Brief. Please copy each line from the entries that contains the string "fibre".

Dataset excerpts.

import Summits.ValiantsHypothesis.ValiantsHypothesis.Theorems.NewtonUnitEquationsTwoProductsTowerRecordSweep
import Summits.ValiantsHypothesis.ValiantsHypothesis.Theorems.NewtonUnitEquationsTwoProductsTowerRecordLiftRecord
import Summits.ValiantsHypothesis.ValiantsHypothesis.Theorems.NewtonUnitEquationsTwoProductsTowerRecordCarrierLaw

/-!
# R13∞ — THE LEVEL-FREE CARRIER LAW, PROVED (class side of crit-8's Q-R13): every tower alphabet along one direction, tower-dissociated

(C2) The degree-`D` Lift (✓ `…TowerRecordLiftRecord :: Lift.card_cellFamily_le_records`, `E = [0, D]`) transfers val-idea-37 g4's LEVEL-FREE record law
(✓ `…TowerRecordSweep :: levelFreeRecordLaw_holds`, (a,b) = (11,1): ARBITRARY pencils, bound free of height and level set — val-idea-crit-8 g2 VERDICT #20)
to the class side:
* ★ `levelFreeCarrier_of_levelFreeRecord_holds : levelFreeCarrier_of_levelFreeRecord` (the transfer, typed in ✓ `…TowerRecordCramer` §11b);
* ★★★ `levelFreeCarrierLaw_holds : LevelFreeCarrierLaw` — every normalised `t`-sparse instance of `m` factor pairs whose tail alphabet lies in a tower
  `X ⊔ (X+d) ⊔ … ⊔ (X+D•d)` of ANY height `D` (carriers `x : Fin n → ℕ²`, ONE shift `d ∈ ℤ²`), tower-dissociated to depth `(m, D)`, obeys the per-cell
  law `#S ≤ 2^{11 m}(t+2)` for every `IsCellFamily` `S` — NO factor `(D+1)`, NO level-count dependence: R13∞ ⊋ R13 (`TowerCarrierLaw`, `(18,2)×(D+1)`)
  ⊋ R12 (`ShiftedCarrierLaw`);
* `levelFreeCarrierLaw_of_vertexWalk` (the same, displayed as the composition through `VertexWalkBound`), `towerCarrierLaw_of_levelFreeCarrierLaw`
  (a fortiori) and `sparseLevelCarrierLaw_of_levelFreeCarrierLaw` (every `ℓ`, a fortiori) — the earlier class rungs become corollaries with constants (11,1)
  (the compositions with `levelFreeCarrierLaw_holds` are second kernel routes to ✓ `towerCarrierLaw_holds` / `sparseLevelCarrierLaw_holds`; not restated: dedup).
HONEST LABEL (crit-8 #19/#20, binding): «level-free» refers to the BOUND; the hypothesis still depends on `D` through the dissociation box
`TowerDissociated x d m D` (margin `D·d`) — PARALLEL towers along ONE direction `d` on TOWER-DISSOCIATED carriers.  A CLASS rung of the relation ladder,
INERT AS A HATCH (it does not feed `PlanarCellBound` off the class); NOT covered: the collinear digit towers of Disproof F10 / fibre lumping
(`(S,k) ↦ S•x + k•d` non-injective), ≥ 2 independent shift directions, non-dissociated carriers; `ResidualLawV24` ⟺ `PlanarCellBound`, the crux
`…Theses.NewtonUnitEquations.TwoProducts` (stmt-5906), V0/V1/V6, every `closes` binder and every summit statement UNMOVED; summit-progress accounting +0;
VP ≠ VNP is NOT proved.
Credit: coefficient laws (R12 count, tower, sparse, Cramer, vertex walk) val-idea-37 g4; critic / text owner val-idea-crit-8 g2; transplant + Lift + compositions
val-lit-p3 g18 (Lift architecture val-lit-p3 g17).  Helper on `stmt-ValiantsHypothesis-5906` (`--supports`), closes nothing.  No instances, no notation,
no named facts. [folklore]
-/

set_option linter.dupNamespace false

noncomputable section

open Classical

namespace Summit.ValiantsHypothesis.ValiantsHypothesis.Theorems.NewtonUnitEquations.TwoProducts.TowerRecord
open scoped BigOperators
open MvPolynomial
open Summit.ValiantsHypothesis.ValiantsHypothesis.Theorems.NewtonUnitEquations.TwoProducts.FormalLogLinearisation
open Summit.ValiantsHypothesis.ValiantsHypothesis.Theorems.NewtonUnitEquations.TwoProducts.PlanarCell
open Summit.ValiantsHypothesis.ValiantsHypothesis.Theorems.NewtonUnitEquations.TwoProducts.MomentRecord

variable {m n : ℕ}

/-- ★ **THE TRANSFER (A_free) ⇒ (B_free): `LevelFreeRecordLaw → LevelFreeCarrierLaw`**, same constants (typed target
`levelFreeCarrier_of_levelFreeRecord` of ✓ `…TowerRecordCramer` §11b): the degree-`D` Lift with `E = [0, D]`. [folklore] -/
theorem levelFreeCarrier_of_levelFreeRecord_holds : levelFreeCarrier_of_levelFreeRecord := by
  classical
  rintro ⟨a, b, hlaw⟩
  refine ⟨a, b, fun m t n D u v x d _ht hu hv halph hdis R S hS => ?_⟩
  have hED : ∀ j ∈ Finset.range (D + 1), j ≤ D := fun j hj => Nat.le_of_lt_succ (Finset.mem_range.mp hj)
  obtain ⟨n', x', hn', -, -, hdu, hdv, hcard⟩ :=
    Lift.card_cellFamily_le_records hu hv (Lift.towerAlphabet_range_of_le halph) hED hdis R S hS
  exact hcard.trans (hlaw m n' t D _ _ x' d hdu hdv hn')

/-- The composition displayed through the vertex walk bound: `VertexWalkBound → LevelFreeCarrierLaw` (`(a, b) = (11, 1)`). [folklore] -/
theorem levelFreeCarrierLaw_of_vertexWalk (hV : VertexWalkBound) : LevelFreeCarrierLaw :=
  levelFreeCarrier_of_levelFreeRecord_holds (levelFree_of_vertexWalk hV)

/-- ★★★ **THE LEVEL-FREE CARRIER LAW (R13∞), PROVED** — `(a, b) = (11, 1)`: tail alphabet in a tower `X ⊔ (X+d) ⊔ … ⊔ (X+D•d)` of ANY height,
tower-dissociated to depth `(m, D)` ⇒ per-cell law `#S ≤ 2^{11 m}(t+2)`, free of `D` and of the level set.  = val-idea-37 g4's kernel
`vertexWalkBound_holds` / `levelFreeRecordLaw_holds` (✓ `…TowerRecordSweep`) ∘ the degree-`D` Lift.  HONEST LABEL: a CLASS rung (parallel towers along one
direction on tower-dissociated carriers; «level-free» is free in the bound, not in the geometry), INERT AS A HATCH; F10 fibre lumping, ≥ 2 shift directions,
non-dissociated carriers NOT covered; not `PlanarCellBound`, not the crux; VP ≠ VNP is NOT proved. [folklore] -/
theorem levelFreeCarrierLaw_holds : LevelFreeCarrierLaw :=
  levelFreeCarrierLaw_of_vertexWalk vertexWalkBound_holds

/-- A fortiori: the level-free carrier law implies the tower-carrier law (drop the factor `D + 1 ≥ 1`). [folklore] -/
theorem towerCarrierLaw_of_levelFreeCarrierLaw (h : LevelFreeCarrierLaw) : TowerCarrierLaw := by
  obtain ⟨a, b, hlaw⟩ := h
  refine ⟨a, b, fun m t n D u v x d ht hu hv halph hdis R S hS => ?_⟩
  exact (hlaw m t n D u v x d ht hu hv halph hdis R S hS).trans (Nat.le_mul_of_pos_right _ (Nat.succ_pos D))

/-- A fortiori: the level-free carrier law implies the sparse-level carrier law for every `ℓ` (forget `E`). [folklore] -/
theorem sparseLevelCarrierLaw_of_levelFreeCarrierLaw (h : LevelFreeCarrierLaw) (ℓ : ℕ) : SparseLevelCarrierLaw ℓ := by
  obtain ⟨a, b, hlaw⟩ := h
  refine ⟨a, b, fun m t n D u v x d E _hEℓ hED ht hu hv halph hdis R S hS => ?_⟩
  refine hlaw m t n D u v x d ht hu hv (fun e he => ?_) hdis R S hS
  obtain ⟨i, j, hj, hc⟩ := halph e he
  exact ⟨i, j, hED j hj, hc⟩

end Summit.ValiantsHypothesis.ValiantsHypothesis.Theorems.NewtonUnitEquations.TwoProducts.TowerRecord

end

Answer below.
INERT AS A HATCH (it does not feed `PlanarCellBound` off the class); NOT covered: the collinear digit towers of Disproof F10 / fibre lumping
direction on tower-dissociated carriers; «level-free» is free in the bound, not in the geometry), INERT AS A HATCH; F10 fibre lumping, ≥ 2 shift directions,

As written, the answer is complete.